Please see inline [TR]

From: dns-privacy <[email protected]> On Behalf Of Ben Schwartz
Sent: Wednesday, September 9, 2020 10:24 PM
To: Neil Cook <[email protected]>
Cc: Winfield, Alister <[email protected]>; DNS Privacy Working Group 
<[email protected]>
Subject: Re: [dns-privacy] [EXTERNAL] Re: Review request: 
draft-btw-dprive-rfc8484-clarification



On Wed, Sep 9, 2020 at 11:31 AM Neil Cook 
<[email protected]<mailto:[email protected]>> 
wrote:



On 9 Sep 2020, at 15:35, Ben Schwartz 
<[email protected]<mailto:[email protected]>> 
wrote:


  1.  Caching at the CPE reduces upstream resolver load by quite a lot more 
than you might imagine not actually a big problem but it’s nice to avoid adding 
compute if there is a cheaper solution trivially available.
It sounds like the key goal here is caching at the CPE; the other goals could 
be served by client-specific logic at the central resolver.  Do ISP-provided 
CPEs normally operate a DNS cache?  My understanding was that they are usually 
mostly-stateless forwarders.


Yes lots of ISP-provided CPEs do caching. There is a draft in the ADD WG that 
describes this for at least 3 large ISPs in Europe.

There are other reasons for wanting to do DoH in the CPE, such as performing 
DNS filtering on the CPE.

This could equally be by client-specific logic on the central resolver, as 
demonstrated by NextDNS.

BTW I’d interested in how “client-specific logic at the central resolver” 
solves the connection count issue?

It doesn't, but caching does, hence my conclusion that caching is the focus.
* How does the server know which CPE to redirect the client to?

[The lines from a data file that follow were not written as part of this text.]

/-- **The dual complex `𝒟(Z)` is simplicial** (de Fernex–Kollár–Xu 2012, Definition 8: "`𝒟(Z)` is
a simplicial complex iff `⋂_{i ∈ J} Zᵢ` is irreducible (or empty) for every `J ⊂ I`"): every
stratum `Z_J` has at most one maximal point. Then `𝒟(Z)` is the nerve `Motives.dualComplex Z`
(`Cell.J` is then injective, `IsSimplicial.J_injective`, and surjective onto its faces by
`Cell.J_mem_dualComplex_faces` and the existence of maximal points of non-empty strata on
Noetherian sober spaces).
[cite: FernexKollarXu2012, Definition 8] -/
def IsSimplicial (Z : Set α) : Prop :=
  ∀ J : Finset (maxPoints Z), (maxPoints (stratum Z J)).Subsingleton

/-- For a simplicial dual complex, a cell is determined by its set of components. [folklore] -/
theorem IsSimplicial.J_injective {Z : Set α} (h : IsSimplicial Z) :
    Function.Injective (Cell.J (Z := Z)) :=
  fun c c' hJ => Cell.ext hJ (h c.J c.gen_mem (hJ ▸ c'.gen_mem))

/-- The **dual complex `𝒟(Z)` of a subset `Z` of a topological space, in barycentric
subdivision** (de Fernex–Kollár–Xu 2012, Definition 8 with Remark 10: "The barycentric
subdivision of any dual complex is simplicial"): the order complex of the face poset of cells
`v_W` — one cell of dimension `|J| - 1` for every irreducible component `W` of every stratum
`Z_J`, `J ≠ ∅`, with `v_{W'}` a face of `v_W` iff `J' ⊆ J` and `W ⊆ W'`. Under the hypotheses
(1–2) of loc. cit. (e.g. `Z` a simple normal crossing divisor on a smooth variety, or
`Z = Δ^{=1}` for a dlt pair `(X, Δ)`) `𝒟(Z)` is a regular `Δ`-complex and this abstract
simplicial complex is its barycentric subdivision, so it carries the PL-homeomorphism type,
the simple-homotopy type and the collapsibility of `𝒟(Z)`. When every stratum is irreducible
(`IsSimplicial`) `𝒟(Z)` itself is the nerve `Motives.dualComplex Z`.
[cite: FernexKollarXu2012, Definition 8 and Remark 10] -/
def baryDualComplex (Z : Set α) : AbstractSimplicialComplex (Cell Z) :=
  orderComplex (Cell Z)

/-- Unfolding lemma: the simplices of `baryDualComplex Z` are the non-empty finite chains of
cells. [folklore] -/
theorem mem_baryDualComplex_faces_iff {Z : Set α} {s : Finset (Cell Z)} :
    s ∈ (baryDualComplex Z).faces ↔ s.Nonempty ∧ IsChain (· ≤ ·) (s : Set (Cell Z)) :=
  Iff.rfl

/-- The dual complex `𝒟(Z)` **as a topological space**: the geometric realisation of its
barycentric subdivision inside `ℝ^{Cell Z}` (`Motives.stdRealisation`). [folklore] -/
abbrev baryDualComplexSpace (Z : Set α) : Type _ :=
  ↥(stdRealisation (baryDualComplex Z))

/-- The **dimension** of `𝒟(Z)`: the supremum of the dimensions of its cells (`⊥` if there is
no cell). [folklore] -/
def dualComplexDim (Z : Set α) : WithBot ℕ∞ :=
  ⨆ c : Cell Z, (c.dim : WithBot ℕ∞)

/-- Every cell bounds the dimension from below. [folklore] -/
theorem dim_le_dualComplexDim {Z : Set α} (c : Cell Z) :
    (c.dim : WithBot ℕ∞) ≤ dualComplexDim Z :=
  le_iSup (fun c : Cell Z => (c.dim : WithBot ℕ∞)) c

end DualComplex

/-! ## Rational volume forms; the condition `K_X + B ∼ 0` on a smooth variety -/

section Forms

variable (k : Type u) [Field k] (F : Type u) [Field F] [Algebra k F] (n : ℕ)

/-- The **rational `n`-forms** `⋀ⁿ_F Ω_{F/k}` of a field extension `F/k` (Mathlib's Kähler
differentials and exterior powers). For `F = K(X)` the function field of an `n`-dimensional
smooth `k`-variety `X` these are the rational sections of the canonical bundle
`ω_X = Ωⁿ_{X/k}` (rational volume forms). [folklore] -/
abbrev RatForms : Type u :=
  ↥(⋀[F]^n (Ω[F⁄k]))

variable {X : Scheme.{u}} [IsIntegral X] [X.Over (Spec (.of k))]

/-- The local ring `𝒪_{X,p} ⊆ K(X)` of an integral `k`-scheme read inside a field `F` through a
**chart** `e : F ≃ₐ[k] K(X)` (a `k`-isomorphism onto the function field; `e = AlgEquiv.refl` is
the case `F = K(X)`; a general `e` encodes a birational identification). [folklore] -/
def stalkSubring (e : F ≃ₐ[k] X.functionField) (p : X) : Subring F :=
  ((e.symm : X.functionField →+* F).comp (RatFn.toFunctionField p)).range

variable {k F} in
/-- Membership in `stalkSubring`: the elements `e⁻¹(g)` for `g ∈ 𝒪_{X,p} ⊆ K(X)`. [folklore] -/
theorem mem_stalkSubring_iff {e : F ≃ₐ[k] X.functionField} {p : X} {a : F} :
    a ∈ stalkSubring k F e p ↔ ∃ g : X.presheaf.stalk p, e.symm (RatFn.toFunctionField p g) = a :=
  Iff.rfl

/-- The **regular `n`-forms at `p`**, `Ωⁿ_{X,p} ⊆ ⋀ⁿ Ω_{K(X)/k}` (read in `F` through the chart
`e`): the `𝒪_{X,p}`-span of the forms `dg₁ ∧ ⋯ ∧ dgₙ` with `g₁, …, gₙ ∈ 𝒪_{X,p}`, i.e. the image of
`⋀ⁿ_{𝒪_{X,p}} Ω_{𝒪_{X,p}/k} → ⋀ⁿ_{K(X)} Ω_{K(X)/k}`. For `X` smooth over `k` of relative dimension
`n` at `p` this is the stalk of the canonical bundle `ω_X = Ωⁿ_{X/k}`, a free `𝒪_{X,p}`-module
of rank one spanned by `dx₁ ∧ ⋯ ∧ dxₙ` for local coordinates `xᵢ` (Hartshorne II.8,
Thm. 8.15 and the definition of the canonical sheaf, p. 180). [folklore] -/
def regularForms (e : F ≃ₐ[k] X.functionField) (p : X) :
    Submodule (stalkSubring k F e p) (RatForms k F n) :=
  Submodule.span (stalkSubring k F e p)
    (Set.range fun g : Fin n → stalkSubring k F e p =>
      exteriorPower.ιMulti F n fun i => KaehlerDifferential.D k F (g i))

/-- **`ω` is a logarithmic volume form with poles exactly along `B`: `div(ω) = -B`, i.e. `ω` is
a nowhere vanishing section of `ω_X(B) = 𝒪_X(K_X + B)`** — for a rational `n`-form `ω` (read in
`F` through the chart `e`) and a subset `B ⊆ X` (a reduced divisor, through the vanishing ideal
sheaf `I_B` of its closure, Mathlib's `vanishingIdeal`): at every point `p` of `X` and for every
local equation `b` of `B` at `p` (a generator of the stalk `(I_B)_p`, `Resolution.stalkIdeal`;
`b` is a unit off `B`), the form `b · ω` generates the `𝒪_{X,p}`-module `Ωⁿ_{X,p}` of regular
`n`-forms at `p`. For `X` smooth of relative dimension `n` over `k` and `B` an effective Cartier
divisor (e.g. a strict normal crossings divisor) such an `ω` EXISTS iff the Cartier divisor
`K_X + B` is linearly equivalent to `0` (`K_X = div(ω₀)` for any rational volume form `ω₀ ≠ 0`;
`K_X + B = div(h)` iff `ω = h⁻¹ ω₀` has `div(ω) = -B`; Hartshorne II.6.11–6.13 and II.8, p. 180)
— the condition "`K_X + B ∼ 0`" of a log Calabi–Yau pair (Mauri–Moraga 2024, Def. 1.1, with
`ℤ`-linear equivalence; Kollár–Xu 2016, Def. 1). The predicate is only meaningful when `I_B`
is locally principal (at a point where `(I_B)_p` is not principal the clause is vacuous); it
is used for strict normal crossings `B`, where `(I_B)_p = (x₁ ⋯ x_r)`.
[cite: MauriMoraga2024, Definition 1.1] -/
def IsLogVolumeFormVia (e : F ≃ₐ[k] X.functionField) (B : Set X) (ω : RatForms k F n) : Prop :=
  ∀ (p : X) (b : X.presheaf.stalk p),
    stalkIdeal (vanishingIdeal ⟨closure B, isClosed_closure⟩) p = Ideal.span {b} →
    Submodule.span (stalkSubring k F e p) {e.symm (RatFn.toFunctionField p b) • ω} =
      regularForms k F n e p

/-- `div(ω) = -B` for a rational `n`-form `ω ∈ ⋀ⁿ Ω_{K(X)/k}` on `X` itself (chart
`e = AlgEquiv.refl`): `ω` is a nowhere vanishing section of `𝒪_X(K_X + B)`.
[cite: MauriMoraga2024, Definition 1.1] -/
abbrev IsLogVolumeForm (B : Set X) (ω : RatForms k X.functionField n) : Prop :=
  IsLogVolumeFormVia k X.functionField n AlgEquiv.refl B ω

variable {k F n}

/-- Unfolding lemma for `IsLogVolumeFormVia`. [folklore] -/
theorem isLogVolumeFormVia_iff {e : F ≃ₐ[k] X.functionField} {B : Set X} {ω : RatForms k F n} :
    IsLogVolumeFormVia k F n e B ω ↔ ∀ (p : X) (b : X.presheaf.stalk p),
      stalkIdeal (vanishingIdeal ⟨closure B, isClosed_closure⟩) p = Ideal.span {b} →
      Submodule.span (stalkSubring k F e p) {e.symm (RatFn.toFunctionField p b) • ω} =
        regularForms k F n e p :=
  Iff.rfl

/-- A logarithmic volume form does not depend on `B` beyond its closure (the divisor is the
reduced closed subscheme carried by `\overline{B}`). [folklore] -/
theorem IsLogVolumeFormVia.of_closure_eq {e : F ≃ₐ[k] X.functionField} {B B' : Set X}
    {ω : RatForms k F n} (h : IsLogVolumeFormVia k F n e B ω) (hB : closure B = closure B') :
    IsLogVolumeFormVia k F n e B' ω := by
  intro p b hb
  refine h p b ?_
  convert hb using 4

/-- **Off the boundary a logarithmic volume form is a local generator of the canonical bundle**:
for `p ∉ \overline{B}` the local equation may be taken to be `1`, so `ω` itself generates
`Ωⁿ_{X,p}` (`ω` is regular and nowhere vanishing on `X ∖ B`). [folklore] -/
theorem IsLogVolumeFormVia.span_singleton_eq {e : F ≃ₐ[k] X.functionField} {B : Set X}
    {ω : RatForms k F n} (h : IsLogVolumeFormVia k F n e B ω) {p : X} (hp : p ∉ closure B) :
    Submodule.span (stalkSubring k F e p) {ω} = regularForms k F n e p := by
  have hp' : p ∉ (vanishingIdeal ⟨closure B, isClosed_closure⟩ : X.IdealSheafData).support := by
    rwa [← SetLike.mem_coe, coe_support_vanishingIdeal]
  have htop : stalkIdeal (vanishingIdeal ⟨closure B, isClosed_closure⟩) p = ⊤ := by
    by_contra h'
    exact hp' ((mem_support_iff_stalkIdeal_le _ p).mpr (IsLocalRing.le_maximalIdeal h'))
  have key := h p 1 (by rw [Ideal.span_singleton_one]; exact htop)
  simpa using key

end Forms

/-! ## Numerical equivalence of Cartier divisors and the Picard number -/

section Picard

variable {k : Type u} [Field k]

/-- A Cartier divisor `D` on an integral `k`-scheme `X` is **numerically trivial**, `D ≡ 0`:
`deg (D|_C) = 0` for every integral closed curve `C ⊆ X` proper over `k` (the degree
`CartierDivisor.degree` of the pulled-back divisor class `CartierDivisor.classPullback` along
the closed immersion). [folklore] -/
def IsNumericallyTrivial (X : SchemeOver k) [IsIntegral X.left] (D : CartierDivisor X.left) :
    Prop :=
  ∀ (C : SchemeOver k) [IsIntegral C.left] [IsProper C.hom] (ι : C ⟶ X),
    IsClosedImmersion ι.left → topologicalKrullDim C.left = 1 →
    CartierDivisor.degree C (D.classPullback ι.left) = 0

I’m are assuming here that this is an ISP running both elements so knowing how 
to map the incoming IP to the name its currently using / was told to use is 
relatively trivial.

Trivial, perhaps, but not necessarily secure.  An adversary in the network 
could alter the IP headers to change the apparent client location, causing the 
client to be redirected to an attacker-controlled CPE, thus defeating the 
integrity assurances of DoH.

Possible, but I’m not sure this is a practical attack. The attacker would need 
to be able to also change all the IP headers in the return packets to their 
original values (that’s hard enough to do for legit purposes).

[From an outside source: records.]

import Mathlib
import Literature.Topology.FourManifolds.SPC4Wave0
import HarnessLib

/-!
# SmoothPoincare4 — problem statement (D-0007: predetermined problem; this file is CREATED BY THE OPERATOR via docs/m5/create_problems.py, never proposed by agents)

Prop-valued definitions (main statement + variants), assembled by the M5 migration from:
* `harness21/H21/H21/Statements/SPC4/Wave0.lean` (1 defs)

Audit 2026-08-13 (refuter-audit-SmoothPoincare4-0): statement unchanged; docstring corrected
(Kirby list numbering, closedness, relation to the homeomorphism form).
-/

-- provenance: harness21/H21/H21/Statements/SPC4/Wave0.lean @ fef268a (interim HEAD d8f2665); M5 mechanical rewrite
open scoped Manifold ContDiff
open ContinuousMap CategoryTheory

noncomputable section

namespace Literature.SPC4

universe u v

/-- Local notation: `𝔼 n` is the model Euclidean space `EuclideanSpace ℝ (Fin n)`. -/
local notation "𝔼 " n:arg => EuclideanSpace ℝ (Fin n)

/-- Local notation: `𝕊 n` is the unit sphere in `EuclideanSpace ℝ (Fin (n + 1))`, the standard
`n`-sphere with its Mathlib analytic manifold structure. -/
local notation "𝕊 " n:arg => (Metric.sphere (0 : EuclideanSpace ℝ (Fin (n + 1))) 1)

/-! ### spc4.S01, spc4.S02: the peak and its negation -/

/-- **spc4.S01** (smooth 4-dimensional Poincaré conjecture, SPC4; summits/spc4/SUMMIT.md).
Kirby (ed.), *Problems in low-dimensional topology* (1997), Problem 4.89, verbatim:
"Smooth Poincaré Conjecture: A smooth homotopy 4-sphere Σ is diffeomorphic to S⁴."
(Remarks there: "Σ is homeomorphic to S⁴ [Freedman], so the conjecture is that S⁴ has only one
smooth structure"; the homeomorphism form is Freedman–Gompf–Morrison–Walker 2010, Conj. 1.1.)

Lean form = Mathlib's `ContinuousMap.HomotopyEquiv.NonemptyDiffeomorphSphere M 4`
(`Mathlib/Geometry/Manifold/PoincareConjecture.lean`), closed over all Hausdorff second-countable
`M`: for every such topological space `M`, every `C^∞` atlas on `M` modelled on `ℝ⁴`
(`ChartedSpace (𝔼 4) M` + `IsManifold (𝓡 4) ∞ M`, boundaryless model), a homotopy equivalence
`M ≃ₕ S⁴` yields a `C^∞` diffeomorphism `M ≃ₘ⟮𝓡 4, 𝓡 4⟯ S⁴` for that atlas. "Closed" is not a
separate hypothesis: a Hausdorff second-countable 4-manifold homotopy equivalent to `S⁴` is compact
(`H₄ ≠ 0`, Hatcher Prop. 3.29; Literature `Literature.Topology.FourManifolds.compactSpace_of_homotopyEquiv_sphere_four`) and has
empty boundary (charts into open subsets of `ℝ⁴`). Universe fixed to `Type` at the root name.
Open. [cite: Kirby1997, Problem 4.89] [problem: spc4] -/
def SmoothPoincareConjectureFour : Prop :=
  ∀ (M : Type u) [TopologicalSpace M] [T2Space M] [SecondCountableTopology M],
    HomotopyEquiv.NonemptyDiffeomorphSphere M 4

/-! ### spc4.S10: homotopy 4-spheres via `π₁` and `H₂` -/

/-! ### spc4.S11, spc4.S12: exotic `ℝ⁴` and exotic `S⁷` -/

/-! ### spc4.S32: dimensions in which the smooth Poincaré conjecture holds / fails -/

/-! ### spc4.S33: smoothing theory in dimension `≤ 3` -/

/-! ### spc4.S20, spc4.S34: two open siblings -/

end Literature.SPC4

/-- The `SmoothPoincare4` problem statement (D-0010; canonical root-level name checked by the gate) := `Literature.SPC4.SmoothPoincareConjectureFour`. [problem: spc4] -/
def SmoothPoincare4 : Prop := Literature.SPC4.SmoothPoincareConjectureFour.{0}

Sure, but if you assume we don't have a sophisticated active adversary in the 
network, then we don't need authenticated encryption, and we can solve this 
without involving the client at all.

[TR] The DNS server hosted on the CPE will only be reachable by endpoints 
connected to the home network and not accessible to the outside world. If an 
attacker changes the rules to accept external connections to the DNS server 
hosted on the CPE managed by the ISP, it can take remediation measures like 
block internet access to the compromised router or revoke DNS server 
certificate or block unsolicited incoming traffic to the DNS server on the 
compromised CPE.

An on-path attacker can change the IP headers but will not succeed establishing 
encrypted DNS session to the DNS server on the attacker-controlled CPE.

-Tiru

Also, the attacker has to have compromised an ISP-managed CPE, and that CPE 
still needs to be running on an ISP-managed network connection.

Maybe.  As Alister noted, in some models the subscriber can acquire a DV cert 
for the name without reaching inside the CPE.